The pictures show blemish-free paintwork and what looks like a very fresh set of original alloys – spangly enough to be freshly restored. Inside the leather seats are showing signs of wear and age, as Audi hide tends to, and the steering wheel has been grained with use. Beyond all that it looks both fresh and original.
Granted, the MOT history isn’t short of discussion points - not least the fact that, as we publish this, it only has two days of ticket remaining. The online record shows a healthy crop of advisories for tyres, brakes and suspension components, plus some more serious fails for subframe and suspension arm corrosion, although no mentions since 2017. An optimist might also take comfort in the fact the most recent pass recorded an advisory for “underneath has been undersealed”, one that hadn’t been mentioned by any of the previous testers and possible proof of recent remedial work. Or is that too optimistic?
Is it risky enough to qualify as brave? That’s going to depend on a key question: whether it is still mechanically standard. Because while the base S4 powertrain is widely regarded as being tough - as proved by the number that have gone past the double-ton - they are also both easy and cheap to tune. The standard 265hp always looked like a timid output and owners soon found it was relatively easy to increase that by a significant margin, something more were prone to do as the cars got older and cheaper. While doubtless fun, bigger numbers tended to have a negative effect on the lifespan of many components, especially the turbos - and if one of those lets go, you’re looking at more than £4k for a new one.

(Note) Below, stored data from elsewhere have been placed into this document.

import Summits.QuantumFields.BalabanUV.T4Continuum.Support.VariationalColourTaxiTowerProjGRate
import Summits.QuantumFields.BalabanUV.T4Continuum.Support.VariationalColourTaxiTowerColourLeaves

/-!
# T⁴ programme, spine node NE2 (U1a), lane P2 — «V-AVG-G AT TAXI DATA», file 10: THE VECTOR END WITH RATE AT BAŁABAN's TAXI DATA FOR THE COVARIANT PROJECTED
# GAUGE FUNCTIONAL FROM OPERATOR DATA — the colour scalar pair's five leaves at the taxi frames DISCHARGED by `colour_leaves_taxi` under the class
# (file 9 ∘ leaf-04-g7's file 7; model level; cell `pub-balaban`)

NE2 formalisation swarm `b2b-balaban-t4-ne2-formalise-*`, leaf prover 10 GEN 6 (`prover-b2b-balaban-t4-ne2-formalise-leaf-10-g6-0`, V-END holder lineage); item
«V-AVG-G AT TAXI DATA», file 10 (journal NOTE l.22515, NEXT l.23033, ONLINE l.24052).  Composition BY NAME of file 9
`VariationalColourTaxiTowerProjGRate.towerLimitRate_effV_taxiTower_projG_of_class` (g5's junction, filed by this seat as p243605) — the RATE END at taxi data for Bałaban's `projG` with
NO (ONE-min) leaf, displaying the colour scalar pair's five leaves at the taxi frames with UNIFORM constants `Λc, CPc, CRc` — with leaf-04-g7's
`VariationalColourTaxiTowerColourLeaves.colour_leaves_taxi` (p238840: those five leaves FROM DATA at every level `k`, with LEVEL constants
`Λ_k = Λc_k + (ε₁,k·CR_k + 2δ′_k·√((1+ε₁,k·CR_k)·136) + δ′_k²·136)(Λc_k + 1)`, `Λc_k = 2d·36^d((1 + L^k(d−1)(L^k−1)a_k)² + 9)`, `CR_k = 2Λc_k + 2d(a_k(L^k)²) +
d²(a_k(L^k)²)²·136`, `C_P = 136`) and the class package `VariationalColourTaxiTowerEndMin.taxiClassPackage` (the level plaquette bounds `a_k` with `(L^k)²a_k ≤ c`).
Nothing defined.

THE STATEMENTS.
 * §1 `leaf_consts_le`: under `(L^k)²a ≤ c`, `(L^{k+1})²b_k ≤ c` (`1 ≤ L`) the level constants are majorised by the k-FREE
   `Λcu = 2d·36^d((1 + (d−1)c)² + 9)`, `CRu = 2Λcu + 2dc + d²c²·136`, `ε₁u = (d∕4 + ½)L`, `δ′u = √(2d(1+d²))·(2(d−1)Lc)`, `Λu = Λcu + (ε₁u·CRu + 2δ′u·√((1+ε₁u·CRu)·136) +
   δ′u²·136)(Λcu + 1)` (real arithmetic: `L^k(L^k−1)a ≤ c`, `a(L^k)² ≤ c`, `L∕(L^k)² ≤ L`, `L^k·L·(L−1)(2L−1)·b_k ≤ 2Lc`, monotonicity).
 * §2 **`colour_leaves_taxi_uniform`**: for a coherent unitary one-step tower in the plaquette class with `hsm1`–`hsm3`, `hsm6` (`2 ≤ L`, `1 ≤ d`, `1 < M_μ`), the five
   colour leaves at the taxi frames hold AT EVERY LEVEL with the uniform constants `Λu`, `136`, `CRu` — exactly file 9's displayed binders `hUBc hUBf hPcc hPf hREGc`.
 * §3 **`towerLimitRate_effV_taxiTower_projG_of_data`** = file 9 with those five binders and `{Λc CPc CRc}` GONE (`Λc := Λu`, `CPc := 136`, `CRc := CRu` in the
   rate constants `EH1`, `E21`): the vector END WITH RATE for `effV (L^k) M (Rlev k) (GmProj … ker Q_{taxi,k}) (QmL (nestLv k)) aa` at rate `θ` (`0 < θ < 1`, `L⁻¹ ≤ θ²`)
   from: the one-step bond data (unitary, plaquette class `(L^{k+1})²b_k ≤ c`, coherent), the DISPLAYED regular presentation `(ar_k, ℓr_k)` of `Rlev k` with its classes
   `L^k·ar_k ≤ α`, `(L^k)²·ℓr_k ≤ λ`, and NUMERIC smallness only (`hsm1`–`hsm7`, `hsmV`, `hsmG`, `hsmallδ`, `hsmallQ` — polynomial in `c`, resp. in `(d, α, λ, c)` through
   `Cst d 1` and `36^d`).  NO (SLICE-min) ∕ (ONE-min) ∕ (G″) ∕ (GF3) ∕ V-REG ∕ colour-leaf hypothesis remains: every analytic socket of the lineage's rate END
   (leaf-10-g3 `towerLimitRate_effV_of_leaves` → g4 `…_avgG` → g5 F1–F4) is inhabited at Bałaban's taxi data by theorems of the tree.
NOT HERE: a gauge fixing producing the regular presentation (leaf-04-g8 «WILSON-LINE TOWERS» inhabits it by the lattice approximants of Lipschitz continuum
connections); the EXISTENCE twin with no displayed decay line (next file, over leaf-04-g7's `effV_tendsto_taxiTower_projG_centred_regular` p241220).

HONEST FRAMING (T4-DAG p. 1).  Kernel composition at the MODEL level (finite torus, fibre `ℂ`, our discrete forms, taxi ∕ straight contours OURS; [B9] (3.10)∕(3.15)∕(3.19),
[B5] (1.69)–(1.70) SHAPES only; no B0, c5); [folklore] real arithmetic; nothing printed is a hypothesis.  The smallness thresholds are n-UNIFORM and genuine but
QUANTITATIVELY VOID (memo GF3COV §3: at `d = 2`, `α ≲ 7·10⁻¹³`, `λ ≲ 4·10⁻⁹`, `c ≲ 3·10⁻⁸`); the rate `θ` carries the half exponent (`θ² ≥ L⁻¹`); the located caveat of
part 8 (memo VGF (V2′): in the fixed-class model the measured one-step costs do not decay geometrically — the RATE shape is the conditional shape of an asymptotically
free trajectory) is untouched by this file, which only removes displayed sockets.  V-END with background in Bałaban's (1.1)–(1.3) renormalisation flow ∕ NE2 NOT proved;
NE3 OPEN; spine PROVED 0∕9 unchanged; rung (B)+1 on a fixed finite T⁴ — NOT infinite volume, NOT mass gap, NOT Clay.  No `def`, no `def … : Prop`, no `sorry`; axioms
standard.  HONEST DEPENDENCY (cell, verbatim): continuum YM on T⁴ ⇐ BetaPertH ∧ nine spine estimates (0/9 proved); BetaPertH ⇐ (D1) ∧ (D4) ∧ CAP+tail; G-an2-4 gates
asym, D1 and NE2/3/4.
-/

noncomputable section

namespace Summit.QuantumFields.BalabanUV.T4Continuum.VariationalColourTaxiTowerProjGRateData

open Finset
open scoped Matrix ComplexOrder BigOperators
open Literature.MathematicalPhysics.QuantumFieldTheory.Balaban1983to89.B5Prop11Plancherel (Tor fine unitVec Cst)
open Literature.MathematicalPhysics.QuantumFieldTheory.Balaban1983to89.B5Composition116 (sites)
open Summit.QuantumFields.BalabanUV.T4Continuum.VariationalColourFederbush (norm_le_one_of_mem_unitary)
open Summit.QuantumFields.BalabanUV.T4Continuum.VariationalColourTower (Rtrv)
open Summit.QuantumFields.BalabanUV.T4Continuum.VariationalColourTaxiTransport
open Summit.QuantumFields.BalabanUV.T4Continuum.CovariantAveragingTower (TowerLimitRate)
open Summit.QuantumFields.BalabanUV.T4Continuum.VectorBlockTrialForm (nsqV QvL kappaV)
open Summit.QuantumFields.BalabanUV.T4Continuum.VariationalVectorForm (ScV lamV)
open Summit.QuantumFields.BalabanUV.T4Continuum.VariationalVectorEffective (effV)
open Summit.QuantumFields.BalabanUV.T4Continuum.VariationalVectorTower (QmL)
open Summit.QuantumFields.BalabanUV.T4Continuum.VariationalVectorEndOfLeaves (eV ePV)
open Summit.QuantumFields.BalabanUV.T4Continuum.VariationalVectorGaugeSlice (avgOp projG)
open Summit.QuantumFields.BalabanUV.T4Continuum.VariationalVectorRegularityCovariant (GmProj)
open Summit.QuantumFields.BalabanUV.T4Continuum.SliceComplementFlatGap (deltaGap)
open Summit.QuantumFields.BalabanUV.T4Continuum.VariationalColourTaxiTowerProjGRate (towerLimitRate_effV_taxiTower_projG_of_class)
open Summit.QuantumFields.BalabanUV.T4Continuum.VariationalColourScalarPair (Scv Sfv qWv qVv Qkv Q1v Scv_nonneg)
open Summit.QuantumFields.BalabanUV.T4Continuum.VariationalColourUpperBound (nsqv nsqv_nonneg)
open Summit.QuantumFields.BalabanUV.T4Continuum.VariationalColourOneStepPhys (rhov)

There is nothing to suggest that this car has been Max’d, of course - visually it seems to be as it left the factory, lacking any of the additional gauges or boost controllers which often seem to come with bigger power gains. But nor does the advert promise virginal standardness; further research is required by anyone keen on pulling the trigger.

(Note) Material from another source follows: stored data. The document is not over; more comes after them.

import Summits.BirchSwinnertonDyer.BirchSwinnertonDyer.Theorems.PrintCf2SplitBadTwoQuadraticSignCharacter
import Literature.NumberTheory.EllipticCurves.GreenbergVatsal2000.GreenbergSelmerGroups
import Literature.NumberTheory.GaloisRepresentations.ContinuousH1
import Mathlib.GroupTheory.DoubleCoset
import HarnessLib

/-!
# Crux `PrintCf2.SplitBadTwoRankOneOfFacts` (stmt-BirchSwinnertonDyer-20368), skeleton v13.5, registered stub (REG₂) `stub_xRegular_two`:
# TRANSPORT OF (LSₙ) ALONG A SIGN-TWISTED ISOMORPHISM OF COEFFICIENTS — `(LSₙ)(A) ⟹ (LSₙ)(A′)` for `e : A ≃+ A′` with
# `e (σ • a) = χ(σ) • σ • e a`, `χ : Γ_K → {±1}` trivial on `U`

Cell `bsd-print-cf2`, EXTRA WIDTH seat `bsd-line-cf2-p1-w4` g14 (prover-bsd-line-cf2-p1-w4-g14-0); `--supports stmt-BirchSwinnertonDyer-20368`
(helper, Theses-free). HONEST FRAMING: nothing here closes the crux or a registered stub; BSD is not proved by any of this; no summit
statement is proved by this seat. No definition, no named fact, no `sorry`. Generic: any number field `K`, any normal `U ≤ Γ_K`, any
discrete `Γ_K`-modules `A, A′`, any place predicate `P`.

WHY (STATUS 2026-08-29T07:56:35Z, «B5-T ADDENDUM — case (B2) reduces to (B1) by a free re-twist»). The last brick of the fact-free R2 road
to `stub_xRegular_two` (via -w2 g14 `XRegPinned.stub_xRegular_two_of_locSurjLayers`) is «B5-T», the twisted B5 at the `v̄`-place of the
layer field `F = K^{(v̄)}_n` for a quadratic `θ₀` whose sign character `ε` is `1` on `U ∩ D_𝔓(v̄)`, `U = Gal(K̄/F)`. Then `ε|_{D_v̄} ∈ {1, χ|_{D_v̄}}`
with `χ` the quadratic character of the `ℤ₂`-line (`F_w̃/K_v̄` is cyclic), and in the second case one RE-TWISTS `θ₀ ↦ θ₀·χ`: `χ|_U = 1`, so
`A_{θ₀}` and `A_{θ₀χ}` are the same `U`-module and (LSₙ) — local surjectivity modulo unramified classes over `U` — is insensitive to the
re-twist. This file is that insensitivity, abstractly:

* **`locSurj_of_signEquiv`** — for `U ≤ Γ_K` normal, `χ : Γ_K →* ℤˣ` with `χ|_U = 1`, and an additive isomorphism `e : A ≃+ A′` of discrete
  `Γ_K`-modules with `e (σ • a) = χ(σ) • σ • e a` (so `e` is `U`-equivariant and `Γ_K`-equivariant up to the sign `χ`):
  `(LSₙ)(U, A, P) ⟹ (LSₙ)(U, A′, P)`, where `(LSₙ)(U, A, P)` is VERBATIM the `hLSn` body of p700059 `UpperBaseLift.locSurj_of_layers` / of
  `XRegPinned.stub_xRegular_two_of_locSurjLayers` for one layer (targets `τ w Q ∈ H¹(U ∩ D_w, A)` over the double cosets `Q ∈ D_w\Γ_K/U` at
  the places `w ∈ T`, unramified conjugates at the places `w ∉ T` with `P w`). The converse is the same theorem for `e.symm`
  (`symm_smul_eq`).
* **`locSurj_charModule_of_unitChar_eq_on`** — the instance for character modules: `θ, θ′` quadratic framed characters (`θ² = θ′² = 1`) with
  `unitChar θ = unitChar θ′` ON `U` ⟹ `(LSₙ)(U, A_θ, P) ⟹ (LSₙ)(U, A_{θ′}, P)` (`χ := ε_θ·ε_{θ′}` the product of the sign characters of
  p706294 `KummerUDict.exists_signHom_of_sq_eq_one`, `e := charModuleEquiv θ ≫ (charModuleEquiv θ′)⁻¹`); e.g. `θ′ = θ ⊗ χ_{κ₂}` on the layers
  `U = Gal(K̄/K^{(v̄)}_n)`, `n ≥ 1` (`XRegPinned.unitChar_twist`).
* the functoriality it rests on, all for the coefficient push `e_* = resH1Hom id e` on `H¹(U, ·)`, `H¹(U ∩ D_w, ·)`, `H¹(U ∩ I_w, ·)`:
  `e_*` commutes with restriction to `U ∩ D_w` / `U ∩ I_w` (`resH1Hom_decompInToH_comp_push`, `resOfLe_comp_push`, `resH1Hom_inertiaInToH_comp_push`),
  **`conjH1_push_eq_sign_smul`** — `conj_σ (e_* z) = χ(σ) • e_* (conj_σ z)` (explicit cocycles), `push_symm_push` / `push_push_symm` (`e_*` is
  invertible), `mem_unramifiedKer_push_iff`.
presearch: functoriality of `H¹` in compatible pairs and the conjugation action — [SerreGaloisCohomology1997, I §2.4–§2.5],
[NeukirchSchmidtWingberg2008, I §5]; twisting by a character trivial on the subgroup — [GreenbergLNM1716, §4 p. 107 (`H¹(F_∞, A_s) = H¹(F_∞, A) ⊗ κ^s`)];
no new fact. beyond-print theorem: no.

References: [SerreGaloisCohomology1997] I §2.4, §2.5; [NeukirchSchmidtWingberg2008] I §5; [GreenbergLNM1716] §4 p. 107; [GreenbergVatsal2000] §2 p. 17.
-/

noncomputable section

The B5 S4’s rarity is such that they are genuinely hard to track down these days. Even moving outside the PH classifieds – not something we encourage anybody to do – our elite internet rodents could only find two other saloons for sale in the UK at present, one of which is a Cat C write-off. It is rare enough that values for the later B6 and B7 generations have fallen to about the same level – and some are even cheaper. They are more advanced and quicker than the B5, of course – but that doesn’t make them better.